[Saved data entries]
_ _ _ _ _

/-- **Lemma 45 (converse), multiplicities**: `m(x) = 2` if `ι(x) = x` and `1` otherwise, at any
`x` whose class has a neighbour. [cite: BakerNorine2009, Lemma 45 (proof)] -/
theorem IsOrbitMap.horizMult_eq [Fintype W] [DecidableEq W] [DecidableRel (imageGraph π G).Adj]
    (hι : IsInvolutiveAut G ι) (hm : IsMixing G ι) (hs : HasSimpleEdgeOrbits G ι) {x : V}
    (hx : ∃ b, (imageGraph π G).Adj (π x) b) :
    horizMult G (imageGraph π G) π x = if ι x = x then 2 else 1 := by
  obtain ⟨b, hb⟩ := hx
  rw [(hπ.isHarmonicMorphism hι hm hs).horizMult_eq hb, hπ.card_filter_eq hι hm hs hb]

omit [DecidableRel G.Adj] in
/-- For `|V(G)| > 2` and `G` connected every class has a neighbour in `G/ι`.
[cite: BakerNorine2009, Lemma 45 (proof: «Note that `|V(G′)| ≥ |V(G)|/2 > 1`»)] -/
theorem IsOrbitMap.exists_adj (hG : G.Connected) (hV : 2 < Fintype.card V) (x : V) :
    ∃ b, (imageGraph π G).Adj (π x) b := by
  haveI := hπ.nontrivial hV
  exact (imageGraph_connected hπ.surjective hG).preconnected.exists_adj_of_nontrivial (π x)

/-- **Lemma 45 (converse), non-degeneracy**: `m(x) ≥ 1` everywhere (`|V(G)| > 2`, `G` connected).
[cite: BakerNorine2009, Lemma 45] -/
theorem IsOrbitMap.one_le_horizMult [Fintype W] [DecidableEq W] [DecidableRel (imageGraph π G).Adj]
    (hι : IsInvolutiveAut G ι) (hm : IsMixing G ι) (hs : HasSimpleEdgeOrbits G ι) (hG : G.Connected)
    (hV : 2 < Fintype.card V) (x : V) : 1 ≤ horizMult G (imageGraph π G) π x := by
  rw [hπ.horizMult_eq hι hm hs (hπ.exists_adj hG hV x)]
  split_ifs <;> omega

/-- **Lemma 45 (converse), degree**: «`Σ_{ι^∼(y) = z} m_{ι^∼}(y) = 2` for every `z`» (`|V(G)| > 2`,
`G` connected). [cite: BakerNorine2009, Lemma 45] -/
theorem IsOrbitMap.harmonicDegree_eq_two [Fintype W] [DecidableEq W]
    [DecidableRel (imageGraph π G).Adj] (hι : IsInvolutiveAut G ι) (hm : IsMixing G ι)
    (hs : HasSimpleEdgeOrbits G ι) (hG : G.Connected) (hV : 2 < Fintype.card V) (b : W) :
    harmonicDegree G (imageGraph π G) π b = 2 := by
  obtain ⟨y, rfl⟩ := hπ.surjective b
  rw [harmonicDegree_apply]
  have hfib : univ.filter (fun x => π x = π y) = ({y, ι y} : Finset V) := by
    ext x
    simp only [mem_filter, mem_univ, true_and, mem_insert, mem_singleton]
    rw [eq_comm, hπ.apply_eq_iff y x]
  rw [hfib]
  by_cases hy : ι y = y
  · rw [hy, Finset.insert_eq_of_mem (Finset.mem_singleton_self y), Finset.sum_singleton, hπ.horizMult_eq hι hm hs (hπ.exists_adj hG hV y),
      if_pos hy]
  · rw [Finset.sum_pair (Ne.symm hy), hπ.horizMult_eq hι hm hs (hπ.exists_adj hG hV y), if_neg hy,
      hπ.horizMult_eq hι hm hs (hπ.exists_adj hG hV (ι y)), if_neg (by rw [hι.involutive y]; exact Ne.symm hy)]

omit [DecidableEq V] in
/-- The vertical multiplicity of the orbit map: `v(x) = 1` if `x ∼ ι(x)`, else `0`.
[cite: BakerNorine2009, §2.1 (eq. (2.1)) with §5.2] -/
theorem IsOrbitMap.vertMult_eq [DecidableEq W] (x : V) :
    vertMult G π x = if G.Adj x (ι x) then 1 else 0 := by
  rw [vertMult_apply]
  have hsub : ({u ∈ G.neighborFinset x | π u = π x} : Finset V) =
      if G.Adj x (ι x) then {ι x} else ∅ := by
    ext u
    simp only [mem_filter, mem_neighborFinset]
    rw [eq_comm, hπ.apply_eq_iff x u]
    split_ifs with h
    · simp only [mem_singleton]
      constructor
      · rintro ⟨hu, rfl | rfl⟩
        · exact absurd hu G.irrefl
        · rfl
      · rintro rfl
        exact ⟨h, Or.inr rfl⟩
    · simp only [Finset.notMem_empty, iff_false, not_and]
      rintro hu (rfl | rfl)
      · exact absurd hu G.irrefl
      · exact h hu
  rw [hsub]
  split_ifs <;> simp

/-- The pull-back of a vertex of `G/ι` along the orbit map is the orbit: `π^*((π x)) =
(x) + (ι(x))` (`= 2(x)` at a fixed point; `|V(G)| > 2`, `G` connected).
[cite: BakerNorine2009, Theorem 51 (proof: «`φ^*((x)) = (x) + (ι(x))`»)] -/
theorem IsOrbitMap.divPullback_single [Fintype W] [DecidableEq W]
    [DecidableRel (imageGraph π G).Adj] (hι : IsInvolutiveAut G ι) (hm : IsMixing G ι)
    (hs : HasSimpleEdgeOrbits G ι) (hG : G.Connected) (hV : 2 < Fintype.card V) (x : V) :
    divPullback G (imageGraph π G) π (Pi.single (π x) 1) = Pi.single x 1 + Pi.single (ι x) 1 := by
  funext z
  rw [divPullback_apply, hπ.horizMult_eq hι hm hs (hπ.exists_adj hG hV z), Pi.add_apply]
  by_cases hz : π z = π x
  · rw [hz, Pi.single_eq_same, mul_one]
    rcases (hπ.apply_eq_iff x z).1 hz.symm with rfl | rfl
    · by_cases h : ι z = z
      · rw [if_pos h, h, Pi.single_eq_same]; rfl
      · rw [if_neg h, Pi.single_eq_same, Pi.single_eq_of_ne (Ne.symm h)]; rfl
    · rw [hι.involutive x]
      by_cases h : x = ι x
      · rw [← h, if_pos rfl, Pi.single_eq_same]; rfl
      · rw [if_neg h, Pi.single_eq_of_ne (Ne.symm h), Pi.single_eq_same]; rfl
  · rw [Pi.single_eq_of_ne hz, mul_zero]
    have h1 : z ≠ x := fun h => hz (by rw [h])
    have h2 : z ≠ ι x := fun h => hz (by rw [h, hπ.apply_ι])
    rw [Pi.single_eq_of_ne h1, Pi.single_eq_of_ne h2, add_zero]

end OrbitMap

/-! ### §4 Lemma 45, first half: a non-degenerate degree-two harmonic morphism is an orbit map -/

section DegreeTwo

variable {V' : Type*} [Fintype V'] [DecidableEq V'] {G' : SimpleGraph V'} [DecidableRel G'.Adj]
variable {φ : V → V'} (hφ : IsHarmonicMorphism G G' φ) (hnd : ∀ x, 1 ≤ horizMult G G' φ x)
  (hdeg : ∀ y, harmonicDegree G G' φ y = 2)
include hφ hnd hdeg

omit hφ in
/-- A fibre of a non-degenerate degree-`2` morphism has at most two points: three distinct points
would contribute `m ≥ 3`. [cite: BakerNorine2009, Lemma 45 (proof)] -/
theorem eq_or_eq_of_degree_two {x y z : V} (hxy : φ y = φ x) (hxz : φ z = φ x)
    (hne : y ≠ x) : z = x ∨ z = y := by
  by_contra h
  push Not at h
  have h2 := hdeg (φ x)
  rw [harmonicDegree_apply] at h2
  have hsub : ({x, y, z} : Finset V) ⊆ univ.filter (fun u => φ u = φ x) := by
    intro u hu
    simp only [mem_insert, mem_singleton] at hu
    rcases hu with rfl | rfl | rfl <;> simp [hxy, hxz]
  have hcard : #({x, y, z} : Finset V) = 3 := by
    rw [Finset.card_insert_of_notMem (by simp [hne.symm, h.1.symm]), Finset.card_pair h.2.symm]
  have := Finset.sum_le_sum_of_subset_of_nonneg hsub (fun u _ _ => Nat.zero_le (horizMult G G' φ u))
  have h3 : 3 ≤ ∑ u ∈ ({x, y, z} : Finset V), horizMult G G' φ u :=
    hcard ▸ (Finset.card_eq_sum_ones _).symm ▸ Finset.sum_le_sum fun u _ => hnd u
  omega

_ _ _ _ _

TASK TO CARRY OUT: Return every line of the data above in which "proof" appears.

PROBLEM SOLUTION:
`x` whose class has a neighbour. [cite: BakerNorine2009, Lemma 45 (proof)] -/
[cite: BakerNorine2009, Lemma 45 (proof: «Note that `|V(G′)| ≥ |V(G)|/2 > 1`»)] -/
[cite: BakerNorine2009, Theorem 51 (proof: «`φ^*((x)) = (x) + (ι(x))`»)] -/
would contribute `m ≥ 3`. [cite: BakerNorine2009, Lemma 45 (proof)] -/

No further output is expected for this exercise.